- What is required
Taking the data below line by line, count those that include the word "HiggsLattice" and report the number alone.

- Exercise material
import Mathlib
import HarnessLib
import Literature.Analysis.FluidPDE.TypeIAncientMild
import Summits.NavierStokesRegularity.NavierStokesRegularity.Theses.ExtremalTypeIConstant
import Summits.NavierStokesRegularity.NavierStokesRegularity.Theorems.ExtremalTypeIConstantMinimiserExists
import Summits.NavierStokesRegularity.NavierStokesRegularity.Theorems.ExtremalTypeIConstantExtremalSpiralSymmetryRouteIdentity

/-!
# Crux `ExtremalSpiralSymmetry` (stmt-NavierStokesRegularity-8215), line `registered` — the WEAKEST SUFFICIENT
# form of crux 2: "a nontrivial Type-I ancient element forces a Type-I scaling soliton"

Support file (theorems only, `--supports stmt-NavierStokesRegularity-8215`; no definitions, no named facts). Lead c5.

Write `X = TypeIAncientLiouville` (route target, stmt-4050), `ESS = ExtremalSpiralSymmetry` (this crux: EVERY extremal
pair carries a spiral-scaling generator), `SSL = SpiralScalingLiouville` (crux 3, stmt-8216) and `A_C = IsTypeIAncientMild C`
(the class, `isTypeIAncientMild_iff`). The route's assembly consumes the symmetry of ONE extremal only
(`TargetOfCruxes`: a nontrivial element ↦ an extremal (`MinimiserExists`, proved) ↦ its generator (ESS) ↦ `SSL` kills it).
Hence the universally quantified crux can be replaced by the bare existence statement

  `SYM∃`: if some `A_C` has a nontrivial element, then some `A_{C'}` has a NONTRIVIAL element invariant under a
  one-parameter spiral-scaling group (generator `∇w·(a + x + Ax) + w + 2t ∂ₜw − Aw ≡ 0`, `A` skew) — i.e. a bounded-profile
  backward (rotated) self-similar Type-I ancient mild solution, a SCALING SOLITON of the class, exists —

without losing the target, and `SYM∃` is the weakest statement with this property: it is literally the part of `X` that
`SSL` does not cover. Kernel-checked here, by pure logic over landed theorems:

* `typeIAncientLiouville_of_existsSymmetricElement_of_spiralScalingLiouville` — `SYM∃ → SSL → X` (no `MinimiserExists`
  needed);
* `existsSymmetricElement_of_typeIAncientLiouville` — `X → SYM∃` (vacuous);
* `typeIAncientLiouville_iff_existsSymmetricElement_and_spiralScalingLiouville` — **`X ↔ (SYM∃ ∧ SSL)`**, unconditional;
* `existsSymmetricElement_iff_typeIAncientLiouville_of_spiralScalingLiouville` — `SSL → (SYM∃ ↔ X)`;
* `existsSymmetricElement_of_extremalSpiralSymmetry` — `ESS → SYM∃` (through the proved `MinimiserExists`: the symmetric
  element may be taken EXTREMAL, `‖w(−1,0)‖ = C⋆ > 0` with `C⋆` the least constant of a nontrivial element);
* `extremalSpiralSymmetry_iff_existsSymmetricElement_of_spiralScalingLiouville` — `SSL → (ESS ↔ SYM∃)`.

Reading for the planner / ideation. Modulo crux 3 the statements `ESS` (∀ extremal), "some extremal is symmetric" and
`SYM∃` are all equivalent to `X` (this file and `…RouteIdentity.lean`, p161077); they differ only as PROOF TARGETS.
`ESS` additionally asserts that NO extremal is asymmetric — in particular that no extremal is heteroclinic under
blow-down (an extremal whose blow-down limits leave its similarity orbit cannot be rotated-self-similar, since the
blow-downs `λu(λ²t, λx)` of an RSS field are rotations of it) — a rigidity that the assembly never uses and that no
isolation/finiteness mechanism of Conjecture-M type can deliver (such mechanisms act on blow-down-MINIMAL extremals
only; cf. `exists_selfRecurrent_extremal`, p155788). If crux 2 is kept in symmetric form it should be filed as `SYM∃`
(or "some extremal of `A_{C⋆}` is a scaling soliton"); nothing here asserts `X`, `ESS`, `SSL` or `SYM∃`.
-/

noncomputable section

-- the summit and its single sub-problem share the name (CONVENTIONS §1), as in every Theorems file
set_option linter.dupNamespace false

open Set MeasureTheory Filter Topology
open Literature.Analysis.FluidPDE

namespace Summit.NavierStokesRegularity.NavierStokesRegularity.Theorems.ExtremalSpiralSymmetry.Registered

open _root_.Summit.NavierStokesRegularity.NavierStokesRegularity.Theses.ExtremalTypeIConstant
open _root_.Summit.NavierStokesRegularity.NavierStokesRegularity.Theorems

/-- **`SYM∃ ∧ SSL ⇒ X`.** If every nontrivial Type-I ancient element forces a nontrivial scaling soliton of the class
(`SYM∃`, first hypothesis, displayed) and scaling solitons of the class vanish (`SpiralScalingLiouville`), then every
element of every `A_C` vanishes. Pure logic; `MinimiserExists` is not used. [folklore: pure logic] -/
theorem typeIAncientLiouville_of_existsSymmetricElement_of_spiralScalingLiouville
    (hSym : ∀ (C : ℝ) (u : ℝ → EuclideanSpace ℝ (Fin 3) → EuclideanSpace ℝ (Fin 3)),
      IsTypeIAncientMild C u → (∃ t < 0, ∃ x, u t x ≠ 0) →
        ∃ (C' : ℝ) (w : ℝ → EuclideanSpace ℝ (Fin 3) → EuclideanSpace ℝ (Fin 3)),
          IsTypeIAncientMild C' w ∧ (∃ t < 0, ∃ x, w t x ≠ 0) ∧
            ∃ (a : EuclideanSpace ℝ (Fin 3)) (A : EuclideanSpace ℝ (Fin 3) →L[ℝ] EuclideanSpace ℝ (Fin 3)),
              (∀ x, inner ℝ (A x) x = 0) ∧
                ∀ t < 0, ∀ x, fderiv ℝ (w t) x (a + x + A x) + w t x +
                  (2 * t) • Literature.Analysis.FluidPDE.timeDeriv w t x - A (w t x) = 0)
    (hSSL : SpiralScalingLiouville) : TypeIAncientLiouville := by
  intro C u hu t ht x
  by_contra hne
  obtain ⟨C', w, hw, ⟨t', ht', x', hne'⟩, a, A, hA, hgen⟩ :=
    hSym C u (isTypeIAncientMild_iff.2 hu) ⟨t, ht, x, hne⟩
  exact hne' (hSSL C' w (isTypeIAncientMild_iff.1 hw) ⟨a, A, hA, hgen⟩ t' ht' x')

/-- **`X ⇒ SYM∃`, vacuously**: under the target no `A_C` has a nontrivial element. [folklore: pure logic] -/
theorem existsSymmetricElement_of_typeIAncientLiouville (hX : TypeIAncientLiouville) :
    ∀ (C : ℝ) (u : ℝ → EuclideanSpace ℝ (Fin 3) → EuclideanSpace ℝ (Fin 3)),
      IsTypeIAncientMild C u → (∃ t < 0, ∃ x, u t x ≠ 0) →
        ∃ (C' : ℝ) (w : ℝ → EuclideanSpace ℝ (Fin 3) → EuclideanSpace ℝ (Fin 3)),
          IsTypeIAncientMild C' w ∧ (∃ t < 0, ∃ x, w t x ≠ 0) ∧
            ∃ (a : EuclideanSpace ℝ (Fin 3)) (A : EuclideanSpace ℝ (Fin 3) →L[ℝ] EuclideanSpace ℝ (Fin 3)),
              (∀ x, inner ℝ (A x) x = 0) ∧
                ∀ t < 0, ∀ x, fderiv ℝ (w t) x (a + x + A x) + w t x +
                  (2 * t) • Literature.Analysis.FluidPDE.timeDeriv w t x - A (w t x) = 0 := by
  intro C u hu hne
  exfalso
  obtain ⟨t, ht, x, h⟩ := hne
  exact h (hX C u (isTypeIAncientMild_iff.1 hu) t ht x)

/-- **Route identity in weakest form: `X ↔ (SYM∃ ∧ SSL)`.** The target is equivalent to the conjunction of crux 3 and
the bare existence statement "a nontrivial Type-I ancient element forces a nontrivial scaling soliton of the class".
UNCONDITIONAL. Compare `typeIAncientLiouville_iff_extremalSpiralSymmetry_and_spiralScalingLiouville` (`X ↔ (ESS ∧ SSL)`,
p161077): crux 2 may be weakened from `ESS` to `SYM∃` at no cost to the route. [folklore: pure logic] -/
theorem typeIAncientLiouville_iff_existsSymmetricElement_and_spiralScalingLiouville :
    _root_.Summit.NavierStokesRegularity.NavierStokesRegularity.Theses.ExtremalTypeIConstant.TypeIAncientLiouville ↔
      ((∀ (C : ℝ) (u : ℝ → EuclideanSpace ℝ (Fin 3) → EuclideanSpace ℝ (Fin 3)),
          IsTypeIAncientMild C u → (∃ t < 0, ∃ x, u t x ≠ 0) →
            ∃ (C' : ℝ) (w : ℝ → EuclideanSpace ℝ (Fin 3) → EuclideanSpace ℝ (Fin 3)),
              IsTypeIAncientMild C' w ∧ (∃ t < 0, ∃ x, w t x ≠ 0) ∧
                ∃ (a : EuclideanSpace ℝ (Fin 3)) (A : EuclideanSpace ℝ (Fin 3) →L[ℝ] EuclideanSpace ℝ (Fin 3)),
                  (∀ x, inner ℝ (A x) x = 0) ∧
                    ∀ t < 0, ∀ x, fderiv ℝ (w t) x (a + x + A x) + w t x +
                      (2 * t) • Literature.Analysis.FluidPDE.timeDeriv w t x - A (w t x) = 0) ∧
        _root_.Summit.NavierStokesRegularity.NavierStokesRegularity.Theses.ExtremalTypeIConstant.SpiralScalingLiouville) :=
  ⟨fun hX => ⟨existsSymmetricElement_of_typeIAncientLiouville hX, spiralScalingLiouville_of_typeIAncientLiouville hX⟩,
    fun h => typeIAncientLiouville_of_existsSymmetricElement_of_spiralScalingLiouville h.1 h.2⟩

/-- **Given crux 3, `SYM∃` IS the route target.** CONDITIONAL on stmt-8216 (hypothesis). [folklore: pure logic] -/
theorem existsSymmetricElement_iff_typeIAncientLiouville_of_spiralScalingLiouville (hSSL : SpiralScalingLiouville) :
    (∀ (C : ℝ) (u : ℝ → EuclideanSpace ℝ (Fin 3) → EuclideanSpace ℝ (Fin 3)),
        IsTypeIAncientMild C u → (∃ t < 0, ∃ x, u t x ≠ 0) →
          ∃ (C' : ℝ) (w : ℝ → EuclideanSpace ℝ (Fin 3) → EuclideanSpace ℝ (Fin 3)),
            IsTypeIAncientMild C' w ∧ (∃ t < 0, ∃ x, w t x ≠ 0) ∧
              ∃ (a : EuclideanSpace ℝ (Fin 3)) (A : EuclideanSpace ℝ (Fin 3) →L[ℝ] EuclideanSpace ℝ (Fin 3)),
                (∀ x, inner ℝ (A x) x = 0) ∧
                  ∀ t < 0, ∀ x, fderiv ℝ (w t) x (a + x + A x) + w t x +
                    (2 * t) • Literature.Analysis.FluidPDE.timeDeriv w t x - A (w t x) = 0) ↔
      TypeIAncientLiouville :=
  ⟨fun hSym => typeIAncientLiouville_of_existsSymmetricElement_of_spiralScalingLiouville hSym hSSL,
    existsSymmetricElement_of_typeIAncientLiouville⟩

/-- **The crux implies `SYM∃`, and the symmetric element may be taken extremal.** From a nontrivial element,
`MinimiserExists` (stmt-8217, proved: `extremalTypeIConstant_minimiserExists_proof`) yields an extremal pair `(C⋆, w)`
with `0 < C⋆ = ‖w(−1,0)‖`, so `w` is nontrivial, and `ExtremalSpiralSymmetry` supplies its generator. [folklore: pure
logic over arXiv:0709.3599 §6 compactness, in tree] -/
theorem existsSymmetricElement_of_extremalSpiralSymmetry (hESS : ExtremalSpiralSymmetry) :
    ∀ (C : ℝ) (u : ℝ → EuclideanSpace ℝ (Fin 3) → EuclideanSpace ℝ (Fin 3)),
      IsTypeIAncientMild C u → (∃ t < 0, ∃ x, u t x ≠ 0) →
        ∃ (C' : ℝ) (w : ℝ → EuclideanSpace ℝ (Fin 3) → EuclideanSpace ℝ (Fin 3)),
          IsTypeIAncientMild C' w ∧ (∃ t < 0, ∃ x, w t x ≠ 0) ∧
            ∃ (a : EuclideanSpace ℝ (Fin 3)) (A : EuclideanSpace ℝ (Fin 3) →L[ℝ] EuclideanSpace ℝ (Fin 3)),
              (∀ x, inner ℝ (A x) x = 0) ∧
                ∀ t < 0, ∀ x, fderiv ℝ (w t) x (a + x + A x) + w t x +
                  (2 * t) • Literature.Analysis.FluidPDE.timeDeriv w t x - A (w t x) = 0 := by
  intro C u hu hne
  obtain ⟨C₀, w, hC₀, hw, hnorm, hmin⟩ :=
    extremalTypeIConstant_minimiserExists_proof ⟨C, u, isTypeIAncientMild_iff.1 hu, hne⟩
  obtain ⟨a, A, hA, hgen⟩ := hESS C₀ w hC₀ ⟨hw, hnorm, hmin⟩
  refine ⟨C₀, w, isTypeIAncientMild_iff.2 hw, ⟨-1, by norm_num, 0, fun h0 => ?_⟩, a, A, hA, hgen⟩
  rw [h0, norm_zero] at hnorm
  exact hC₀.ne' hnorm.symm

/-- **Given crux 3, the crux is EQUIVALENT to its weakest sufficient form `SYM∃`** (both are then equivalent to the
target). CONDITIONAL on stmt-8216 (hypothesis). [folklore: pure logic] -/
theorem extremalSpiralSymmetry_iff_existsSymmetricElement_of_spiralScalingLiouville (hSSL : SpiralScalingLiouville) :
    ExtremalSpiralSymmetry ↔
      (∀ (C : ℝ) (u : ℝ → EuclideanSpace ℝ (Fin 3) → EuclideanSpace ℝ (Fin 3)),
        IsTypeIAncientMild C u → (∃ t < 0, ∃ x, u t x ≠ 0) →
          ∃ (C' : ℝ) (w : ℝ → EuclideanSpace ℝ (Fin 3) → EuclideanSpace ℝ (Fin 3)),
            IsTypeIAncientMild C' w ∧ (∃ t < 0, ∃ x, w t x ≠ 0) ∧
              ∃ (a : EuclideanSpace ℝ (Fin 3)) (A : EuclideanSpace ℝ (Fin 3) →L[ℝ] EuclideanSpace ℝ (Fin 3)),
                (∀ x, inner ℝ (A x) x = 0) ∧
                  ∀ t < 0, ∀ x, fderiv ℝ (w t) x (a + x + A x) + w t x +
                    (2 * t) • Literature.Analysis.FluidPDE.timeDeriv w t x - A (w t x) = 0) :=
  ⟨existsSymmetricElement_of_extremalSpiralSymmetry,
    fun hSym => extremalSpiralSymmetry_of_typeIAncientLiouville
      (typeIAncientLiouville_of_existsSymmetricElement_of_spiralScalingLiouville hSym hSSL)⟩

end Summit.NavierStokesRegularity.NavierStokesRegularity.Theorems.ExtremalSpiralSymmetry.Registered
open Literature.MathematicalPhysics.QuantumFieldTheory.Balaban1983to89.HiggsLattice
open Literature.MathematicalPhysics.QuantumFieldTheory.Balaban1983to89.HiggsCovariancePos (shift_unshift unshift_shift)
open Literature.MathematicalPhysics.QuantumFieldTheory.Balaban1983to89.B1TorusCubeCover
open Literature.MathematicalPhysics.QuantumFieldTheory.Balaban1983to89.B1TorusCubeLocality26 (cubeVec cubeVec_apply_of_thetaTor_eq_one)
open Literature.MathematicalPhysics.QuantumFieldTheory.Balaban1983to89.B1TorusCubeChart
open Literature.MathematicalPhysics.QuantumFieldTheory.Balaban1983to89.B1TorusCubeBoxOp (flowC boxField boxField_fwd boxField_bwd ofLp_U)
open Literature.MathematicalPhysics.QuantumFieldTheory.Balaban1983to89.B4GaugeCovariance (fieldLink transport pathEnd)
open Literature.MathematicalPhysics.QuantumFieldTheory.Balaban1983to89.B4Lemma22HolderBox (pathSum IsNNChain transport_fieldLink)
open Literature.MathematicalPhysics.QuantumFieldTheory.Balaban1983to89.B4Lower18Regular (e1 e1_apply_self e1_apply_ne)
open Literature.MathematicalPhysics.QuantumFieldTheory.Balaban1983to89.B4Lemma22ReduceZero (Box)
open Literature.MathematicalPhysics.QuantumFieldTheory.Balaban1983to89.B4Reflection242 (nbrs mem_nbrs nbrs_comm)
open Literature.MathematicalPhysics.QuantumFieldTheory.Balaban1983to89.B4Lemma22ReduceDeriv (add_e1_mem_nbrs)
open Literature.MathematicalPhysics.QuantumFieldTheory.Balaban1983to89.B4ContourShift (supNorm supNorm_nonneg abs_le_supNorm)
open Literature.MathematicalPhysics.QuantumFieldTheory.Balaban1983to89.B1TorusChainTransport

variable {P : HiggsLattice.Params} {N : ℕ}

/-! ## Chains of `□_j` under the cube chart: the lineage's `IsNNChain`, `pathSum`, `transport` -/

section Chart

variable {K K₀ : ℕ}

/-- **A forward lattice step inside `□_j` is a box step**: `fromT(x + εe_μ) = fromT x + e_i`, `castD i = μ` (`3M ≤ |T_ε|_μ`: no wrap-around).
[cite: Balaban1983RegularityDecay, §2 p.575] -/
theorem fromT_shift (hK : K ≤ P.K) (hK₀ : K₀ ∣ P.M) (hK₀' : 1 ≤ K₀) (hN3 : ∀ μ, 3 * half P K K₀ ≤ P.sitesPerDir 0 μ)
    (hh2 : 2 ≤ half P K K₀) (j : Lab P K K₀) {x : HiggsLattice.Site P 0} (hx : x ∈ cube K K₀ j) (μ : Fin P.d)
    (hs : x.shift μ ∈ cube K K₀ j) : fromT K K₀ j (x.shift μ) = fromT K K₀ j x + e1 ((castD P).symm μ) := by
  have hy := (mem_cube_iff hK hK₀ hK₀' j x).1 hx
  have hμ : castD P ((castD P).symm μ) = μ := Equiv.apply_symm_apply _ _
  have hs' : (toT K K₀ j (fromT K K₀ j x)).shift (castD P ((castD P).symm μ)) ∈ cube K K₀ j := by
    rw [toT_fromT, hμ]; exact hs
  have hy' := (add_e1_mem_box_iff hK hK₀ hK₀' hN3 hh2 j hy ((castD P).symm μ)).2 hs'
  have e : x.shift μ = toT K K₀ j (fromT K K₀ j x + e1 ((castD P).symm μ)) := by
    rw [toT_add_e1, toT_fromT, hμ]
  rw [e, fromT_toT_of_mem hK hK₀ hK₀' j hy']

/-- **A backward lattice step inside `□_j` is a box step**: `fromT(x − εe_μ) = fromT x − e_i`. [cite: Balaban1983RegularityDecay, §2 p.575] -/
theorem fromT_unshift (hK : K ≤ P.K) (hK₀ : K₀ ∣ P.M) (hK₀' : 1 ≤ K₀) (hN3 : ∀ μ, 3 * half P K K₀ ≤ P.sitesPerDir 0 μ)
    (hh2 : 2 ≤ half P K K₀) (j : Lab P K K₀) {x : HiggsLattice.Site P 0} (hx : x ∈ cube K K₀ j) (μ : Fin P.d)
    (hs : x.unshift μ ∈ cube K K₀ j) : fromT K K₀ j (x.unshift μ) = fromT K K₀ j x - e1 ((castD P).symm μ) := by
  have hy := (mem_cube_iff hK hK₀ hK₀' j x).1 hx
  have hμ : castD P ((castD P).symm μ) = μ := Equiv.apply_symm_apply _ _
  have hs' : (toT K K₀ j (fromT K K₀ j x)).unshift (castD P ((castD P).symm μ)) ∈ cube K K₀ j := by
    rw [toT_fromT, hμ]; exact hs
  have hy' := (sub_e1_mem_box_iff hK hK₀ hK₀' hN3 hh2 j hy ((castD P).symm μ)).2 hs'
  have e : x.unshift μ = toT K K₀ j (fromT K K₀ j x - e1 ((castD P).symm μ)) := by
    rw [toT_sub_e1, toT_fromT, hμ]
  rw [e, fromT_toT_of_mem hK hK₀ hK₀' j hy']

- Solution
4